Monrovia, February 26, 2023- “Corruption only benefits few and robs the larger population of what they deserve like basic social services”, Peter N. Dolo says. Dolo is Executive Director of Community Solutions Aid, a local advocacy group in Bong County, Central Liberia. If Dolo’s statement is anything to go by, then the poverty and lack of basic services in the country can rightly be linked to the menace of corruption.
In Liberia, allegations of corruption are rife. In the 2022 State of Corruption Report released by CENTAL, 90 percent of those surveyed indicated that the level of corruption in Liberia is high. Liberia has also reached its all-time low on the Corruption Perceptions Index of Transparency International, scoring 26 out of 100. But despite these alarming statistics, whistleblowing, which remains an important tool in preventing and detecting corruption and other malpractices, has been discouraged by inadequate protection for whistleblowers, amongst others.
The government of Liberia through the Liberia Anti-Corruption Commission (LACC), with support from the Swedish International Development Cooperation Agency (SIDA) through the United Nations Development Program (UNDP), has partnered with the Center for Transparency and Accountability in Liberia CENTAL, Integrity Watch Liberia and the Accountability Lab Liberia to deliver a corruption reporting tool and ramp up awareness around the tool in Bong, Nimba, Grand Bassa, Margibi, Gbarpolu and Montserrado counties on implementation of an Anti-Corruption Innovation Initiative. Under the initiative, a mobile application called ‘TALKAY’ has been developed to provide citizens the platform to report corruption allegations anywhere in Liberia without disclosing their identities. This effort places whistleblowers in direct and secure contact with the LACC. Those using the mobile app and website to file complaints would be able to send reports and attach multiple files (video, audio, document etc.) with an option to remain anonymous or not. Once sent, an automatic generated reference number that can be used to follow up on the report will be received. All reports submitted using either the web app, mobile app or SMS go to large screens dashboards at the Liberia Anti-Corruption Commission (LACC) in real-time. The LACC then investigates the report and takes appropriate action. Once actions are taken, the system updates based on the action taken and those filling reports can track the status of their report using their unique ID numbers issued when they submitted their reports.
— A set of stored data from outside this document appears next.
/-- ★ **§3 FIRES ON A `u`-DEPENDENT FAMILY** (A2 ∕ A6 witness of `rawEntryLetters_inv_of_neumann_torus`): for the toy family `(γ+u)·1` on the chart
`E = ℂ`, `γ > 0`, any location map (fibre bound `|p|`), any `μ > 0`: with `R = γ` (letters `(γ, 4μ, 2γ)`), `G₀ = γ⁻¹·1` (letters `γ⁻¹`), the thin radius
`R₁ = γ∕(8((|p|·c₀(1,μ)^ν)² + 1))` the smallness holds and the inverse family has letters `(R₁, μ, 2γ⁻¹)` — no real structure, no accretivity supplied.
[folklore] [cite: Balaban1988RG2Cluster, (2.7) p.13 (toy model); Balaban1985BackgroundPropagators, (3.86) p.407] -/
theorem rawEntryLetters_inv_of_neumann_toy {γ μ : ℝ} (hγ : 0 < γ) (hμ : 0 < μ) (loc : p → UT Nf) :
    RawEntryLetters (fun u => (toyFamily (p := p) γ u)⁻¹) loc
      (γ / (8 * (((Fintype.card p : ℝ) * B6.c0 1 μ ^ ν) ^ 2 + 1))) (4 * μ - 3 * μ) (2 * γ⁻¹) := by
  set S : ℝ := (Fintype.card p : ℝ) * B6.c0 1 μ ^ ν with hS
  have hS0 : 0 ≤ S := mul_nonneg (Nat.cast_nonneg _) (pow_nonneg (B6RandomWalk.c0_nonneg 1 μ) ν)
  have hden : 0 < 8 * (S ^ 2 + 1) := by positivity
  have hR₁ : 0 < γ / (8 * (S ^ 2 + 1)) := div_pos hγ hden
  have hR₁R : γ / (8 * (S ^ 2 + 1)) ≤ γ := by
    rw [div_le_iff₀ hden]
    nlinarith [sq_nonneg S]
  have hfib : ∀ y : UT Nf, (univ.filter fun k => loc k = y).card ≤ Fintype.card p :=
    fun y => (card_le_univ _)
  refine rawEntryLetters_inv_of_neumann_torus (R := γ) (ρ := 4 * μ) (B := γ + γ) (BG := γ⁻¹) (m := Fintype.card p)
    (rawEntryLetters_toyFamily hγ.le hγ.le loc (4 * μ)) (toy_rightInverse hγ.ne') (toy_G₀_letters hγ loc (4 * μ))
    (inv_nonneg.2 hγ.le) hfib hμ (by linarith) hR₁ hR₁R ?_
  -- the smallness: `2(2γ)R₁∕γ · γ⁻¹ · S · S = S²∕(2(S²+1)) ≤ ½`
  have e : 2 * (γ + γ) * (γ / (8 * (S ^ 2 + 1))) / γ * γ⁻¹ * S * S = S ^ 2 / (2 * (S ^ 2 + 1)) := by
    field_simp
    ring
  rw [← hS, e, div_le_div_iff₀ (by positivity) (by norm_num)]
  nlinarith [sq_nonneg S]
In Bong, CENTAL has kicked-off awareness activities around TALKAY with Nimba, Grand Bassa, Montserrado, and Bomi to follow. Like many other counties, Bong County is suffering the effects of corruption. Already, the county is feeling the pinch from the menace. The County’s account, which holds the county development funds has had a moratorium placed by the national legislature over allegations of mismanagement of previous funds. This has in a way, hamstrung the provision of some basic social services for the people. “Through this initiative, we are hoping to turn the history of this country around to one that uses its resources and taxes to develop the country”, said, Madam Bendu Kpoto, Legal Officer at CENTAL, during an engagement session with students of the Dolokelen Gboveh High School.
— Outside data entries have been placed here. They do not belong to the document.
import Summits.CriticalPhenomena.PercolationContinuityZ3.Theorems.PercNearOneGluingNoHeavyQuantGluedWindowLight
import HarnessLib

/-!
# QUANT lane R8, T-DEC: LEMMA W's pair condition PROVED in the cell "low atom heavy but compatible at the raised target, middle copy light"
# (no `GluedLemmaW` hypothesis; arm-1 gen 59, architect)

builds on p205010 (kernel theorem, internal audit signed; external expert review pending)

Support file (`--supports stmt-CriticalPhenomena-4575`), QUANT lane seat prim-quant-arm-1 (gen 59); memo `run/shared/lean/prim/quant/prim-quant-arm-1-g59/ARCH-G59.md`
§3.  Theorems only; standard axioms, no sorries, no definitions; `maxHeartbeats 4000000` (long real bookkeeping).  Companion of `…QuantGluedWindowLight`
(pair still light at `T`) and `…QuantGluedWindowIncompat` (`l` incompatible).  Here `y(h−l) < T − 2l`, `T < l + h` (so `usage(l,h) = ρ/(1−ρ) ≥ u`),
`T < l+r+h`, `T − 2(l+r) ≤ y(h−l−r)`, `2(l+r+k) < T`, `l+r+k ≤ j`: **`gluedPullback_windowPair_lowTriple_heavyCompat`** — for every price system in
which an atom `c ∈ [h, min(j,B)]` is cheap, `(1−γ)Ψ(l) + γΨ(h) ≤ 0`.  Proof = the two-column criterion of the memo: column A = the mid copies of `h`
(price `min(p h, p(h+r))`, resp. `p h`), pool = its giant copies at the least giant price (`pool_bound`); `GluedWindow.twoCol_breakpoint` with, at
`θ = 1`, the capped chord inequality (`p2l`, `u ≤` the light formula of the heavy copy) and, at `θ = u/κ₀`, cell B0 = chord inequality +
`GluedWindow.heavy_row_ineq` (regime fact `ρ_T(l)(1+t₀) ≤ 2ρ₀` from `2(r+k) < T − 2l`, `Δ ≤ m ≤ (1−t₀)(r+k)`) via `κ₀ − F(ρ) = (κ₀ − u)y/(1+y−ρ)`.
REMAINING CELLS (memo §3–§4): middle copy heavy (`B1` by `heavy_row_ineq`, plus the open `TwoHeavyRowsIneq` when `l` is compatible); `l+r+k` a non-low mid.

HONEST STATUS.  `GluedLemmaW` (flow form), `GluedDominatedMass`, the band, `SiblingStep`, `FarTreeRow` OPEN; RATE class (log\*) / honest sentence of
`run/shared/lean/prim/quant/README.md` unchanged.  [this work].  Nothing here is cited as a published result.  The gluing rows served
[cite: KozmaNitzan2024, Conjecture 3 (p. 15)]; product measure [cite: Grimmett1999, §1.3 p. 10].
-/

noncomputable section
Madam Kpoto rallied the students to utilize the mobile app, the 4419 SMS service, 4432 call-in service to report any act of corruption. This, she said, will allow for the delivery of basic services like health, education, and infrastructure development. Arthur Bono, Bong County Chapter Chairman for the National Union for the Disabled pledged to make use of the application and other services to report corruption issues because of the current effects it is having on members of his organization.
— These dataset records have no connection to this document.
import Summits.HubbardSuperconductivity.HubbardSuperconductivity.Theses.CooperSharpness

/-!
# Route `CooperSharpness` — support item `DichotomyGivesGrowth` (stmt-HubbardSuperconductivity-12851)

The alternative deciding chain, pure logic: `SharpnessDichotomy` gives `(U₀, γ)`;
`CooperThreshold` at `(U₀, γ)` gives `(U, δ, g₀)` with `U ∈ (0, U₀)`, `g₀ ∈ [-γ, 0)` and the
every-ground-state divergence of the torus pair susceptibility per site; `SharpnessDichotomy`
returns `b`, `η`, `L₀` and the growth law on `[g₀/2, 0]`, which is `CooperCoordinateGrowth` with
threshold coupling `g₀/2 < 0`.

Sources: M. Aizenman, D. J. Barsky, Comm. Math. Phys. 108 (1987) 489; H. Duminil-Copin,
V. Tassion, Comm. Math. Phys. 343 (2016) 725 (the shape "χ = ∞ ⇒ mean-field bound"). No new
definitions.
-/

-- the mandated namespace `Summit.<Summit>.<Problem>.Theorems` repeats `HubbardSuperconductivity`
-- (single-problem summit, D-0017), which the `dupNamespace` linter flags on every declaration
set_option linter.dupNamespace false

namespace Summit.HubbardSuperconductivity.HubbardSuperconductivity.Theorems.CooperSharpness

open Summit.HubbardSuperconductivity.HubbardSuperconductivity.Theses.CooperSharpness

/-- **`DichotomyGivesGrowth`** (stmt-HubbardSuperconductivity-12851):
`SharpnessDichotomy → CooperThreshold → CooperCoordinateGrowth`, by instantiating the threshold
at the dichotomy's `(U₀, γ)` and the dichotomy at the threshold's `(U, δ, g₀)`; the growth law on
`[g₀/2, 0]` is the target with `g₀/2 < 0`. [folklore] -/
theorem dichotomyGivesGrowth_proof :
    Summit.HubbardSuperconductivity.HubbardSuperconductivity.Theses.CooperSharpness.DichotomyGivesGrowth := by
  intro hD hT
  obtain ⟨U₀, hU₀, γ, hγ, hdich⟩ := hD
  obtain ⟨U, hU, δ, hδ, g₀, hg₀, hdiv⟩ := hT U₀ hU₀ γ hγ
  obtain ⟨b, hb, η, hη, L₀, hlaw⟩ := hdich U hU δ hδ g₀ hg₀ hdiv
  exact ⟨U, hU.1, δ, hδ, g₀ / 2, by linarith [hg₀.2], b, hb, η, hη, L₀, hlaw⟩

end Summit.HubbardSuperconductivity.HubbardSuperconductivity.Theorems.CooperSharpness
Also, members of the Bong Athletic Social Intellectual Center, an intellectual forum promised to use the app and other platforms to flag corruption issues. Because of the significance of this initiative in the fight against corruption, Peter Dolo, recommended that government of Liberia and its partners increase education about innovation, increase protection for whistleblowers, and ensure speedy prosecution of corruption cases.